I am not all that concerned about the rest of the holiday season. I have always tended to over-eat for Thanksgiving, not so much for christmas. If I can stay away from eggnog, I should be fine. So I don’t need to worry about gaining a ton of weight through the holidays. And once New Year’s Day is past, there’s nothing social or calendar-wise to worry about.  I am not going to allow myself to re-gain this 45 pounds. So why am I afraid to let myself enjoy the changes in my appearance? The changes in my lifestyle?

That’s something I need to consider over the next week.

Choose your drinks wisely

I learned something very important, which I should know by heart by now: I really need to watch my choice of drinks. Some things just have an amazing amount of calories – which equates to a very high number of Points. And it turns out to be even more than I try to guesstimate. For example, Starbucks Eggnog Latte. I figured that this would be a whole lot of points, so I ordered a Tall (Starbucks smallest non-child size). And it was a bad, bad move. I figured, at max this would be 5 Points. Turns out it is 9 friggin’ Points!!! What the hell is up with a teeny, tiny 12-oz latte clocking in at more points than many meals? It’s just not worth it, not worth it at all.

Weigh-in

Current weight: 294.4
Difference from last entry: -0.6
Difference from 2007 starting weight (335.5): -41.1

So here’s the deal: I didn’t gain any weight. And this is the kind of weight loss that I give my friends kudos about. It is still actual, measurable weight loss. It’s continued progress in the right direction. I need to give myself a pat on the back or continuing to lose weight. Especially since I had a rough week, both food and emotion-wise. I do have to admit that I am disappointed though.

Food-wise, I’ve been wanting to snack a lot more than I want to admit. I dunno why, but I’ve gone from finding it easy not to be tempted to suddenly finding temptation everywhere. Which is kinda what I expected to happen eventually. If it were always easy to avoid over-eating, I wouldn’t have gained all of the weight that I did. I know that there will he hard times. I’ve found myself wanting to snack, mostly on sweets. Gingerbread, cheese, pudding, cake… I dunno if it is the time of the year or what.

I’m trying to work my way around it two ways: by realizing what I am craving, and trying to determine what is causing those cravings. If it is because I’m hungry, I have a little snack. If it is because I am feeling deprived, then I allow myself a little something (e.g. a Weight Watchers 1-pt cake). If it is some other emotion, I’ll try and figure out what I need to do to handle that emotion in a healthier way.

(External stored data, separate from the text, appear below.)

/-! ## H1 — per-scheme Temkin localisation (copy of the in-tree induction) -/

/-- **H1 — PROVED.** Temkin 2008 Prop. 2.3.4 (iii)⇒(ii) for ONE scheme: the in-tree proof
`temkin2008_prop234_of_comp` (fed with `IsBlowup.exists_isBlowup_comp_supported`) applies its
local hypothesis only at (maximal, hence singular) points of the given `X`; copy it with `hloc`
restricted to the singular points of `X` (transplanted verbatim below). -/
theorem admitsDesingularization_of_localBlowups {B X : Scheme.{u}} [IsNoetherian B]
    (hB : Scheme.IsQuasiExcellent B) (f₀ : X ⟶ B) [IsIntegral X] [LocallyOfFiniteType f₀]
    [QuasiCompact f₀]
    (hloc : ∀ x : X, x ∉ Scheme.regularLocus X → ∀ (S' : Scheme.{u})
      (g : S' ⟶ Spec (X.presheaf.stalk x)) (I : (Spec (X.presheaf.stalk x)).IdealSheafData),
      IsBlowup g I →
      (∀ s : S', s ∉ Scheme.regularLocus S' → g s = closedPoint (X.presheaf.stalk x)) →
      Scheme.AdmitsDesingularization S') :
    Scheme.AdmitsDesingularization X := by
  -- `X` is a Noetherian scheme, its singular locus `T` is closed
  haveI : IsLocallyNoetherian X := LocallyOfFiniteType.isLocallyNoetherian f₀
  haveI : CompactSpace X := QuasiCompact.compactSpace_of_compactSpace f₀
  haveI : IsNoetherian X := {}
  set T : Set X := (Scheme.regularLocus X)ᶜ with hT
  have hTc : IsClosed T := isClosed_compl_regularLocus_of_locallyOfFiniteType f₀ hB
  -- the induction statement
  suffices H : ∀ C : Closeds X, (C : Set X) ⊆ T →
      (∃ (X' : Scheme.{u}) (f : X' ⟶ X) (J : X.IdealSheafData), IsBlowup f J ∧
        (J.support : Set X) ⊆ T ∧ ∀ x' : X', f x' ∉ C → x' ∈ Scheme.regularLocus X') →
      Scheme.AdmitsDesingularization X by
    refine H ⟨T, hTc⟩ subset_rfl ⟨X, 𝟙 X, ⊤, isBlowup_id_top X, ?_, fun x' hx' => ?_⟩
    · simp [Scheme.IdealSheafData.support_top]
    · simpa [hT] using hx'
  intro C
  induction C using WellFoundedLT.induction with
  | ind C ih =>
  intro hCT ⟨X', f, J, hf, hJ, hreg⟩
  -- either `X'` is already regular …
  by_cases hall : ∀ x' : X', x' ∈ Scheme.regularLocus X'
  · exact ⟨X', f, ⟨J, hf, hJ⟩, fun x' => (Scheme.mem_regularLocus x').mp (hall x')⟩
  -- … or `C` is nonempty; pick a maximal point `x` of `C`
  push Not at hall
  obtain ⟨x₁, hx₁⟩ := hall
  have hx₁C : f x₁ ∈ (C : Set X) := by
    by_contra h
    exact hx₁ (hreg x₁ h)
  obtain ⟨x, hxC, hmax⟩ := exists_maximal_point_of_isClosed C.isClosed hx₁C
  -- `X'` is Noetherian, of finite type over `k`
  haveI : IsProper f := hf.isProper
  haveI : IsLocallyNoetherian X' := LocallyOfFiniteType.isLocallyNoetherian f
  haveI : CompactSpace X' := QuasiCompact.compactSpace_of_compactSpace f
  haveI : IsNoetherian X' := {}
  -- the local scheme `S = Spec 𝒪_{X,x}` and the pro-open pro-subscheme `S' = X' ×_X S` of `X'`
  haveI : Flat (X.fromSpecStalk x) := flat_fromSpecStalk X x
  haveI : IsNoetherian (pullback f (X.fromSpecStalk x)) := {}
  have hgb : IsBlowup (pullback.snd f (X.fromSpecStalk x)) (J.comap (X.fromSpecStalk x)) :=
    hf.pullback_snd_of_flat (X.fromSpecStalk x)
  have hfj : ∀ s : ↑(pullback f (X.fromSpecStalk x)),
      f (pullback.fst f (X.fromSpecStalk x) s) =
        X.fromSpecStalk x (pullback.snd f (X.fromSpecStalk x) s) := fun s => by
    rw [← Scheme.Hom.comp_apply, pullback.condition, Scheme.Hom.comp_apply]
  -- `S'_sing ⊆ g⁻¹(s)`: a singular point of `S'` is singular in `X'`, hence lies over `C`, over a
  -- generization of `x`, hence over `x` by maximality
  have hsing : ∀ s : ↑(pullback f (X.fromSpecStalk x)),
      s ∉ Scheme.regularLocus (pullback f (X.fromSpecStalk x)) →
        pullback.snd f (X.fromSpecStalk x) s = closedPoint (X.presheaf.stalk x) := by
    intro s hs
    have h1 : pullback.fst f (X.fromSpecStalk x) s ∉ Scheme.regularLocus X' := fun h =>
      hs ((mem_regularLocus_iff_pullback_fst_fromSpecStalk f x s).mpr h)
    have h2 : f (pullback.fst f (X.fromSpecStalk x) s) ∈ (C : Set X) := by
      by_contra h
      exact h1 (hreg _ h)
    have h3 : X.fromSpecStalk x (pullback.snd f (X.fromSpecStalk x) s) ⤳ x :=
      Scheme.range_fromSpecStalk.le ⟨_, rfl⟩
    have h4 : X.fromSpecStalk x (pullback.snd f (X.fromSpecStalk x) s) = x :=
      hmax _ (hfj s ▸ h2) h3
    apply (X.fromSpecStalk x).isEmbedding.injective
    rw [h4, Scheme.fromSpecStalk_closedPoint]
  -- the local desingularization provided by condition (iii)
  obtain ⟨S'', g', hdes⟩ := hloc x (fun h => (hCT hxC) h) (pullback f (X.fromSpecStalk x))
    (pullback.snd f (X.fromSpecStalk x)) (J.comap (X.fromSpecStalk x)) hgb hsing
  obtain ⟨I', hg', hI'⟩ := hdes.exists_isBlowup
  have hS''reg := hdes.isRegular
  -- extend its centre to `X'` (Lemma 2.1.1) and blow `X'` up along the extension
  obtain ⟨J', hJ'I', hJ'supp⟩ := exists_idealSheaf_extension_fromSpecStalk f x I'
  obtain ⟨X'', f', hf'⟩ := exists_isBlowup X' J'
  -- the new centre lies over the closure of `x`, inside `C ⊆ T`
  have hIx : ∀ s ∈ (I'.support : Set ↑(pullback f (X.fromSpecStalk x))),
      f (pullback.fst f (X.fromSpecStalk x) s) = x := fun s hs => by
    rw [hfj, hsing s (hI' hs), Scheme.fromSpecStalk_closedPoint]
  have hJ'C : f '' (J'.support : Set X') ⊆ (C : Set X) := by
    rw [hJ'supp]
    refine (image_closure_subset_closure_image f.continuous).trans ?_
    refine C.isClosed.closure_subset_iff.mpr ?_
    rintro _ ⟨_, ⟨s, hs, rfl⟩, rfl⟩
    rw [hIx s hs]
    exact hxC
  have hJ'T : (J'.support : Set X') ⊆ f ⁻¹' T := fun x' hx' => hCT (hJ'C ⟨x', hx', rfl⟩)
  -- so the composite is a `T`-supported blow-up of `X` (Lemma 2.1.4)
  obtain ⟨J₂, hf₂, hJ₂⟩ := hf.exists_isBlowup_comp_supported f J f' J' T hJ hf' hJ'T
  -- `X''` is of finite type over `k`: its singular locus is closed, with closed image `C'`
  haveI : IsProper f' := hf'.isProper
  have hreg'' : IsClosed (Scheme.regularLocus X'')ᶜ :=
    isClosed_compl_regularLocus_of_locallyOfFiniteType ((f' ≫ f) ≫ f₀) hB
  let C' : Closeds X :=
    ⟨(f' ≫ f) '' (Scheme.regularLocus X'')ᶜ, (f' ≫ f).isClosedMap _ hreg''⟩
  -- `C' ⊆ C ∖ {x}`
  have hC'C : (C' : Set X) ⊆ (C : Set X) \ {x} := by
    rintro _ ⟨x'', hx'', rfl⟩
    refine ⟨?_, ?_⟩
    · -- over `X ∖ C`: `X'` is regular there and `f'` is an isomorphism off its centre
      by_contra hy
      have hy' : f (f' x'') ∉ (C : Set X) := by rwa [Scheme.Hom.comp_apply] at hy
      have h1 : f' x'' ∈ Scheme.regularLocus X' := hreg _ hy'
      have h2 : f' x'' ∉ (J'.support : Set X') := fun h => hy' (hJ'C ⟨_, h, rfl⟩)
      haveI := hf'.isIso_compl
      exact hx'' ((mem_regularLocus_iff_of_isIso_morphismRestrict f'
        ⟨(J'.support : Set X')ᶜ, J'.support.isClosed.isOpen_compl⟩ x'' h2).mpr h1)
    · -- over `x`: `X'' ×_{X'} S'` is the regular scheme `S''` (flat base change, uniqueness)
      intro hyx
      rw [Set.mem_singleton_iff, Scheme.Hom.comp_apply] at hyx
      obtain ⟨s, hs⟩ := mem_range_pullback_fst_fromSpecStalk_of_eq f x hyx
      have hT' : IsBlowup (pullback.snd f' (pullback.fst f (X.fromSpecStalk x))) I' := by
        rw [← hJ'I']
        exact hf'.pullback_snd_of_flat _
      obtain ⟨e, -, -⟩ := hT'.unique hg'
      have hx''range : x'' ∈ Set.range (pullback.fst f' (pullback.fst f (X.fromSpecStalk x))) := by
        rw [Scheme.Pullback.range_fst]
        exact ⟨s, hs⟩
      obtain ⟨t, rfl⟩ := hx''range
      apply hx''
      refine (mem_regularLocus_iff_of_flat_of_isPreimmersion _ t).mp ?_
      exact (mem_regularLocus_iff_of_flat_of_isPreimmersion e.hom t).mpr (hS''reg _)
  have hlt : C' < C := by
    refine lt_of_le_of_ne (fun y hy => (hC'C hy).1) fun h => ?_
    have hx' : x ∈ (C' : Set X) := by
      rw [h]
      exact hxC
    exact (hC'C hx').2 rfl
  exact ih C' hlt (fun y hy => hCT (hC'C hy).1)
    ⟨X'', f' ≫ f, J₂, hf₂, hJ₂, fun x'' hx'' => by
      by_contra h
      exact hx'' ⟨x'', h, rfl⟩⟩

/-! ## H2 — a Cossart–Piltant regular-centre sequence is ONE blow-up supported in `Supp J` -/

/-- **H2 — PROVED.** Induction on `IsRegularCentreBlowupSeq` with
`IsBlowup.exists_isBlowup_comp_supported` (`T := Supp J`), `isBlowup_id_top`,
`nonPrincipalLocus_le_support`, `Scheme.IdealSheafData.support_comap`. -/
theorem exists_isBlowup_supported_of_isRegularCentreBlowupSeq' :
    ∀ {S' S : Scheme.{u}} {σ : S' ⟶ S} {J : S.IdealSheafData}, IsRegularCentreBlowupSeq σ J →
      IsNoetherian S → ∃ Q : S.IdealSheafData, IsBlowup σ Q ∧ (Q.support : Set S) ⊆ J.support := by
  intro S' S σ J h
  induction h with
  | nil J =>
    intro _
    exact ⟨⊤, isBlowup_id_top _, by simp [Scheme.IdealSheafData.support_top]⟩
  | @cons S'' S' S τ σ J Y hσs hYint hYreg hY hτ ih =>
    intro hN
    haveI := hN
    obtain ⟨Q, hσ, hQ⟩ := ih hN
    have hYT : ((Scheme.IdealSheafData.vanishingIdeal Y).support : Set S') ⊆
        σ ⁻¹' (J.support : Set S) := by
      intro y hy
      rw [Scheme.IdealSheafData.coe_support_vanishingIdeal] at hy
      have h1 : y ∈ nonPrincipalLocus (J.comap σ) := (mem_nonPrincipalLocus_iff _ _).mpr (hY y hy)
      have h2 : y ∈ (J.comap σ).support := nonPrincipalLocus_le_support _ h1
      rw [← SetLike.mem_coe, Scheme.IdealSheafData.support_comap] at h2
      exact h2
    obtain ⟨Q₂, hcomp, hQ₂⟩ :=
      hσ.exists_isBlowup_comp_supported σ Q τ _ (J.support : Set S) hQ hτ hYT
    exact ⟨Q₂, hcomp, hQ₂⟩

/-- **H2 (S) — PROVED above.** A Cossart–Piltant regular-centre sequence over a Noetherian scheme
is one blow-up along an ideal sheaf supported in `Supp J`. -/
theorem exists_isBlowup_supported_of_isRegularCentreBlowupSeq {S' S : Scheme.{u}}
    [IsNoetherian S] {σ : S' ⟶ S} {J : S.IdealSheafData} (h : IsRegularCentreBlowupSeq σ J) :
    ∃ Q : S.IdealSheafData, IsBlowup σ Q ∧ (Q.support : Set S) ⊆ J.support :=
  exists_isBlowup_supported_of_isRegularCentreBlowupSeq' h inferInstance

/-! ## H3 — dimension three: CP 2019 Thm 1.1 + Prop 4.4 + Raynaud–Gruson ⇒ desingularization -/

/-- **H3c — PROVED.** A locally principal non-zero ideal sheaf on an integral scheme is effective
Cartier (its local generator is a non-zero-divisor). Cf. `isEffectiveCartier_of_openCover`,
`isEffectiveCartier_of_forall_mem_nonZeroDivisors`, `not_mem_support_genericPoint`. -/
theorem isEffectiveCartier_of_isLocallyPrincipal {X : Scheme.{u}} [IsIntegral X]
    {K : X.IdealSheafData} (hK : IsLocallyPrincipal K) (hK0 : K ≠ ⊥) : IsEffectiveCartier K := by
  intro x
  obtain ⟨U, hxU, f, hf⟩ := hK x
  refine ⟨U, hxU, f, ?_, hf⟩
  haveI : Nonempty (U : X.Opens) := ⟨⟨x, hxU⟩⟩
  rw [mem_nonZeroDivisors_iff_ne_zero]
  intro hf0
  apply not_mem_support_genericPoint hK0
  have hgen : genericPoint X ∈ (U : X.Opens) :=
    ((genericPoint_spec X).mem_open_set_iff (U : X.Opens).isOpen).mpr ⟨x, trivial, hxU⟩
  rw [Scheme.IdealSheafData.mem_support_iff_of_mem hgen, hf, hf0, Scheme.zeroLocus_span,
    Scheme.zeroLocus_singleton, Set.mem_compl_iff, Scheme.basicOpen_zero]
  exact fun h => h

It’s a very stressful time right now, as we head closer and closer to having our third child. There’s good and bad stress, between worrying that there could be problems to imagining how wonderful it will be to hold my daughter in my arms. It’s a great place to be, but it is also easy to use food to help me deal with that stress. I admit that I’ve succumbed a little to that already. I need to find other ways to fret, other ways to hope and enjoy.

As I said earlier, I am also disappointed at only losing a half a pound this week. How could I not be? I’ve lost a bunch of weight every week since I started with Weight Watchers. I love seeing those 2-3 pound losses. And even though realistically I am going to have quite a few of these low-loss weeks (and probably a week every now and then where I either don’t lose or gain a little), I am still disappointed. I want to see that weight go down each and every week!

I know, I am being silly. I will enjoy the fact that, even after a tough week where I didn’t do my best, I still lost weight. And I’ll look forward to the week ahead.